5. Soweit das Landgericht irrtümlich davon ausgegangen ist, dass der Beklagte sich nicht gegen die geltend gemachten Forderungen der Klägerin insgesamt wendet, sondern nur in von 26.457,72 €, obwohl der Beklagte dargelegt hat, dass seiner Meinung nach Abbuchungen in Höhe von insgesamt 56.796,38 € für illegale Online Glücksspiele zu Unrecht erfolgt seien (vgl. Anlagen B … und B …), beruht die erstinstanzliche Entscheidung nicht auf diesem Fehler, da die Kontobelastungen für die Zahlungen an die Online-Glücksspielanbieter, wie dargelegt, zu Recht erfolgt sind.
6. Das Landgericht hat auch die Darlegungs- und Beweislast für die Erforderlichkeit der Aufwendungen nicht verkannt. Da der Beklagte die Zahlungen wirksam autorisiert hat (§ 675j Abs. 1 Satz 1 BGB), stand der Klägerin grundsätzlich ein Aufwendungsersatzanspruch gemäß §§ 675c Abs. 1, 670 BGB zu. Die Beweislast dafür, dass für die Klägerin offensichtlich und liquide beweisbar war, dass den Vertragsunternehmen gegen den Beklagten keine Forderung aus dem Valutaverhältnis zustand, trägt der Beklagte. Vom Vorliegen dieser Voraussetzungen kann nach seinem Vortrag nicht ausgegangen werden.
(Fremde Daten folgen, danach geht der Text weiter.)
/-- **Window weights of the sub-range `P″₁ < n < P₃`** (`n ≥ P₃/T`): `≤ e^{256}(3 + 𝓛^{1.1})`.
[cite: Zhang2022LandauSiegel, §12 p. 73; §10 pp. 59–60] -/
theorem six_weights_window_le (hℓ : 3 ≤ ell D) (j : ℕ) :
    ∑ n ∈ ((Finset.Ico 1 (Nsupp D)).filter
        (fun n : ℕ => P1pp D < n ∧ (n : ℝ) < Skeleton.P3 D)).filter
          (fun n : ℕ => ¬ ((n : ℝ) < Skeleton.P3 D / bigT D)),
      ‖(‖χ (n : ZMod D)‖ : ℂ) * lamZero c' D j n / (n : ℂ)‖ * ((n : ℝ) / Nat.totient n) ^ 3 ≤
      Real.exp 256 * (3 + ell D ^ (1.1 : ℝ)) := by
  have hℓ0 : 0 < ell D := by linarith
  have hℓ1 : 1 ≤ ell D := by linarith
  obtain ⟨-, -, -, hP3def, -⟩ := window_facts (D := D) hℓ
  have hT := bigT_pos D
  have hT1 := Sec12D.one_le_bigT D
  have hu2 : 2 ≤ bigP D ^ (0.498 : ℝ) / bigT D := by
    refine two_le_rpow_div hT ?_
    rw [Skeleton.log_bigT]
    have h11 := ell_rpow_le_sq' (D := D) hℓ1
    have h7 : (3 : ℝ) ^ 7 ≤ ell D ^ 7 := pow_le_pow_left₀ (by norm_num) hℓ 7
    nlinarith [pow_nonneg hℓ0.le 2]
  have hv : bigP D ^ (0.498 : ℝ) / bigT D ≤ bigP D ^ (0.498 : ℝ) :=
    div_le_self (bigP_rpow_pos D _).le hT1
  have h := sum_weights_le c' χ j hu2 hv
    (S' := ((Finset.Ico 1 (Nsupp D)).filter
        (fun n : ℕ => P1pp D < n ∧ (n : ℝ) < Skeleton.P3 D)).filter
          (fun n : ℕ => ¬ ((n : ℝ) < Skeleton.P3 D / bigT D)))
    (fun n hn => by
      obtain ⟨hn', hle⟩ := Finset.mem_filter.mp hn
      obtain ⟨-, -, hhi⟩ := Finset.mem_filter.mp hn'
      rw [not_lt, hP3def] at hle
      rw [hP3def] at hhi
      exact ⟨hle, hhi.le⟩)
  refine h.trans (le_of_eq ?_)
  rw [Real.log_div (bigP_rpow_pos D _).ne' hT.ne', Skeleton.log_bigT]
  ring

/-- **Weights of the whole sub-range `P₃ ≤ n < P₂`**: `≤ e^{256}(3 + 0.002𝓛⁹)` (`P₂ ≤ P^{0.5}`).
[cite: Zhang2022LandauSiegel, §12 p. 73; §10 p. 60] -/
theorem seven_weights_all_le (hℓ : 3 ≤ ell D) (j : ℕ) :
    ∑ n ∈ ((Finset.Ico 1 (Nsupp D)).filter
          (fun n : ℕ => P1pp D < n ∧ (n : ℝ) < Skeleton.P2 D)).filter
            (fun n : ℕ => ¬ ((n : ℝ) < Skeleton.P3 D)),
      ‖(‖χ (n : ZMod D)‖ : ℂ) * lamZero c' D j n / (n : ℂ)‖ * ((n : ℝ) / Nat.totient n) ^ 3 ≤
      Real.exp 256 * (3 + 0.002 * ell D ^ 9) := by
  obtain ⟨h2, hab, hb5, -, -, -, -⟩ := range_facts (D := D) hℓ
  obtain ⟨-, -, hP2le, hP3def, -⟩ := window_facts (D := D) hℓ
  have h := sum_weights_le c' χ j (h2.trans hab) hb5
    (S' := ((Finset.Ico 1 (Nsupp D)).filter
          (fun n : ℕ => P1pp D < n ∧ (n : ℝ) < Skeleton.P2 D)).filter
            (fun n : ℕ => ¬ ((n : ℝ) < Skeleton.P3 D)))
    (fun n hn => by
      obtain ⟨hn', hle⟩ := Finset.mem_filter.mp hn
      obtain ⟨-, -, hhi⟩ := Finset.mem_filter.mp hn'
      rw [not_lt, hP3def] at hle
      exact ⟨hle, by linarith⟩)
  rw [Skeleton.log_bigP_rpow, Skeleton.log_bigP_rpow] at h
  refine h.trans (le_of_eq ?_)
  ring

/-- **Window weights of the sub-range `P₃ ≤ n < P₂`** (`n ≥ P^{0.5}T^{−11}`): `≤ e^{256}(3 + 11𝓛^{1.1})`.
[cite: Zhang2022LandauSiegel, §12 p. 73; §10 p. 60] -/
theorem seven_weights_window_le (hℓ : 3 ≤ ell D) (j : ℕ) :
    ∑ n ∈ (((Finset.Ico 1 (Nsupp D)).filter
          (fun n : ℕ => P1pp D < n ∧ (n : ℝ) < Skeleton.P2 D)).filter
            (fun n : ℕ => ¬ ((n : ℝ) < Skeleton.P3 D))).filter
            (fun n : ℕ => ¬ ((n : ℝ) < bigP D ^ (0.5 : ℝ) / bigT D ^ 11)),
      ‖(‖χ (n : ZMod D)‖ : ℂ) * lamZero c' D j n / (n : ℂ)‖ * ((n : ℝ) / Nat.totient n) ^ 3 ≤
      Real.exp 256 * (3 + 11 * ell D ^ (1.1 : ℝ)) := by
  have hℓ0 : 0 < ell D := by linarith
  have hℓ1 : 1 ≤ ell D := by linarith
  obtain ⟨-, -, hP2le, hP3def, -⟩ := window_facts (D := D) hℓ
  have hT := bigT_pos D
  have hT1 := Sec12D.one_le_bigT D
  have hT11 : 0 < bigT D ^ 11 := pow_pos hT 11
  have hT11' : 1 ≤ bigT D ^ 11 := one_le_pow₀ hT1
  have hu2 : 2 ≤ bigP D ^ (0.5 : ℝ) / bigT D ^ 11 := by
    refine two_le_rpow_div hT11 ?_
    rw [Real.log_pow, Skeleton.log_bigT]
    have h11 := ell_rpow_le_sq' (D := D) hℓ1
    have h7 : (3 : ℝ) ^ 7 ≤ ell D ^ 7 := pow_le_pow_left₀ (by norm_num) hℓ 7
    push_cast
    nlinarith [pow_nonneg hℓ0.le 2]
  have hv : bigP D ^ (0.5 : ℝ) / bigT D ^ 11 ≤ bigP D ^ (0.5 : ℝ) :=
    div_le_self (bigP_rpow_pos D _).le hT11'
  have h := sum_weights_le c' χ j hu2 hv
    (S' := (((Finset.Ico 1 (Nsupp D)).filter
          (fun n : ℕ => P1pp D < n ∧ (n : ℝ) < Skeleton.P2 D)).filter
            (fun n : ℕ => ¬ ((n : ℝ) < Skeleton.P3 D))).filter
            (fun n : ℕ => ¬ ((n : ℝ) < bigP D ^ (0.5 : ℝ) / bigT D ^ 11)))
    (fun n hn => by
      obtain ⟨hn', hle⟩ := Finset.mem_filter.mp hn
      obtain ⟨hn'', -⟩ := Finset.mem_filter.mp hn'
      obtain ⟨-, -, hhi⟩ := Finset.mem_filter.mp hn''
      rw [not_lt] at hle
      exact ⟨hle, by linarith⟩)
  refine h.trans (le_of_eq ?_)
  rw [Real.log_div (bigP_rpow_pos D _).ne' hT11.ne', Real.log_pow, Skeleton.log_bigT]
  push_cast
  ring

end Weights

/-! ## Part D. The collapsed main terms ARE the printed-shape window sums with the exact weight -/

section MainTerms

variable (c' : ℝ) {D : ℕ} [NeZero D] (χ : DirichletCharacter ℂ D)

omit [NeZero D] χ in
/-- `log P₁ = 0.504 log P` in `ℂ`. [cite: Zhang2022LandauSiegel, §2 (2.21)] -/
theorem logP1_cast (D : ℕ) :
    (Real.log (Skeleton.P1 D) : ℂ) = (0.504 : ℂ) * (Real.log (bigP D) : ℂ) := by
  rw [Sec12D.log_P1_eq_mul]; push_cast; ring

/-- **Main term on `P″₁ < n < P₃`**: the collapsed sum is
`(L′²ι₃/((0.504)(0.498)log²P))Σ|χ|λ₀ⱼφ⁻¹𝓖_{j6}(P^{0.498}/n)𝓦*ex_j(n) + (L′²ι₄/((0.504)(0.5)log²P))Σ|χ|λ₀ⱼφ⁻¹𝓖_{j7}(P^{0.5}/n)𝓦*ex_j(n)`.
[cite: Zhang2022LandauSiegel, §12 p. 73 (tex L3694)] -/
theorem six_mainterm_eq (hℓ : 3 ≤ ell D) (j : ℕ) :
    ∑ n ∈ (Finset.Ico 1 (Nsupp D)).filter
        (fun n : ℕ => P1pp D < n ∧ (n : ℝ) < Skeleton.P3 D),
      (‖χ (n : ZMod D)‖ : ℂ) * lamZero c' D j n / (n : ℂ) * ((n : ℂ) / (Nat.totient n : ℂ)) *
        (deriv χ.LFunction 1 * (((n : ℝ) / P1pp D : ℝ) : ℂ) ^ (-beta6 D) /
              (Real.log (Skeleton.P1 D) : ℂ) *
            (-1 + (beta6 D - betaJ c' D j) * (Real.log ((n : ℝ) / P1pp D) : ℂ)) *
          deriv χ.LFunction 1 *
          ((iota3 / 0.498 * frakgW c' D j 6 (bigP D ^ (0.498 : ℝ) / n) +
              iota4 / 0.5 * frakgW c' D j 7 (bigP D ^ (0.5 : ℝ) / n)) / (Real.log (bigP D) : ℂ))) =
      deriv χ.LFunction 1 ^ 2 * iota3 / (0.504 * 0.498 * (Real.log (bigP D) : ℂ) ^ 2) *
          ∑ n ∈ (Finset.Ico 1 (Nsupp D)).filter
            (fun n : ℕ => P1pp D < n ∧ (n : ℝ) < Skeleton.P3 D),
            (‖χ (n : ZMod D)‖ : ℂ) * lamZero c' D j n / (Nat.totient n : ℂ) *
              (frakgW c' D j 6 (bigP D ^ (0.498 : ℝ) / n) *
                ((((n : ℝ) / P1pp D : ℝ) : ℂ) ^ (-beta6 D) *
                  (-1 + (beta6 D - betaJ c' D j) * (Real.log ((n : ℝ) / P1pp D) : ℂ)))) +
        deriv χ.LFunction 1 ^ 2 * iota4 / (0.504 * 0.5 * (Real.log (bigP D) : ℂ) ^ 2) *
          ∑ n ∈ (Finset.Ico 1 (Nsupp D)).filter
            (fun n : ℕ => P1pp D < n ∧ (n : ℝ) < Skeleton.P3 D),
            (‖χ (n : ZMod D)‖ : ℂ) * lamZero c' D j n / (Nat.totient n : ℂ) *
              (frakgW c' D j 7 (bigP D ^ (0.5 : ℝ) / n) *
                ((((n : ℝ) / P1pp D : ℝ) : ℂ) ^ (-beta6 D) *
                  (-1 + (beta6 D - betaJ c' D j) * (Real.log ((n : ℝ) / P1pp D) : ℂ)))) := by
  have hℓ0 : 0 < ell D := by linarith
  have hlogP : (Real.log (bigP D) : ℂ) ≠ 0 := by
    rw [Typed.Sec12A.log_bigP]; exact_mod_cast (by positivity : ell D ^ 9 ≠ 0)
  rw [Finset.mul_sum, Finset.mul_sum, ← Finset.sum_add_distrib]
  refine Finset.sum_congr rfl fun n hn => ?_
  have hn1 : 1 ≤ n := (Finset.mem_Ico.mp (Finset.mem_filter.mp hn).1).1
  have hn0 : (n : ℂ) ≠ 0 := by exact_mod_cast (by omega : n ≠ 0)
  have hφ : (Nat.totient n : ℂ) ≠ 0 := by
    exact_mod_cast (Nat.totient_pos.mpr (by omega)).ne'
  rw [logP1_cast]
  field_simp

/-- **Main term on `P₃ ≤ n < P₂`**: the collapsed sum is `(L′²ι₄/((0.504)(0.5)log²P))Σ|χ|λ₀ⱼφ⁻¹𝓖_{j7}(P^{0.5}/n)𝓦*ex_j(n)`.
[cite: Zhang2022LandauSiegel, §12 p. 73 (tex L3694)] -/
theorem seven_mainterm_eq (hℓ : 3 ≤ ell D) (j : ℕ) :
    ∑ n ∈ ((Finset.Ico 1 (Nsupp D)).filter
          (fun n : ℕ => P1pp D < n ∧ (n : ℝ) < Skeleton.P2 D)).filter
            (fun n : ℕ => ¬ ((n : ℝ) < Skeleton.P3 D)),
      (‖χ (n : ZMod D)‖ : ℂ) * lamZero c' D j n / (n : ℂ) * ((n : ℂ) / (Nat.totient n : ℂ)) *
        (deriv χ.LFunction 1 * (((n : ℝ) / P1pp D : ℝ) : ℂ) ^ (-beta6 D) /
              (Real.log (Skeleton.P1 D) : ℂ) *
            (-1 + (beta6 D - betaJ c' D j) * (Real.log ((n : ℝ) / P1pp D) : ℂ)) *
          deriv χ.LFunction 1 *
          (iota4 / 0.5 * frakgW c' D j 7 (bigP D ^ (0.5 : ℝ) / n) / (Real.log (bigP D) : ℂ))) =
      deriv χ.LFunction 1 ^ 2 * iota4 / (0.504 * 0.5 * (Real.log (bigP D) : ℂ) ^ 2) *
        ∑ n ∈ ((Finset.Ico 1 (Nsupp D)).filter
            (fun n : ℕ => P1pp D < n ∧ (n : ℝ) < Skeleton.P2 D)).filter
              (fun n : ℕ => ¬ ((n : ℝ) < Skeleton.P3 D)),
          (‖χ (n : ZMod D)‖ : ℂ) * lamZero c' D j n / (Nat.totient n : ℂ) *
            (frakgW c' D j 7 (bigP D ^ (0.5 : ℝ) / n) *
              ((((n : ℝ) / P1pp D : ℝ) : ℂ) ^ (-beta6 D) *
                (-1 + (beta6 D - betaJ c' D j) * (Real.log ((n : ℝ) / P1pp D) : ℂ)))) := by
  have hℓ0 : 0 < ell D := by linarith
  have hlogP : (Real.log (bigP D) : ℂ) ≠ 0 := by
    rw [Typed.Sec12A.log_bigP]; exact_mod_cast (by positivity : ell D ^ 9 ≠ 0)
  rw [Finset.mul_sum]
  refine Finset.sum_congr rfl fun n hn => ?_
  have hn1 : 1 ≤ n := (Finset.mem_Ico.mp (Finset.mem_filter.mp (Finset.mem_filter.mp hn).1).1).1
  have hn0 : (n : ℂ) ≠ 0 := by exact_mod_cast (by omega : n ≠ 0)
  have hφ : (Nat.totient n : ℂ) ≠ 0 := by
    exact_mod_cast (Nat.totient_pos.mpr (by omega)).ne'
  rw [logP1_cast]
  field_simp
7. Die Entscheidung des Landgerichts beruht nicht auf einer Verletzung des rechtlichen Gehörs des Beklagten. Die Klage ist unter Berücksichtigung des Vortrags des Beklagten in beiden Instanzen begründet.
III. Die Kostenentscheidung beruht auf § 97 Abs. 1 ZPO.
Die Feststellung zur vorläufigen Vollstreckbarkeit des angefochtenen Urteils erfolgte gemäß §§ 708 Nr. 10, 708 Nr. 10 analog, 711 ZPO.
Der Streitwert für das Berufungsverfahren wurde in Anwendung der §§ 47, 48 GKG bestimmt.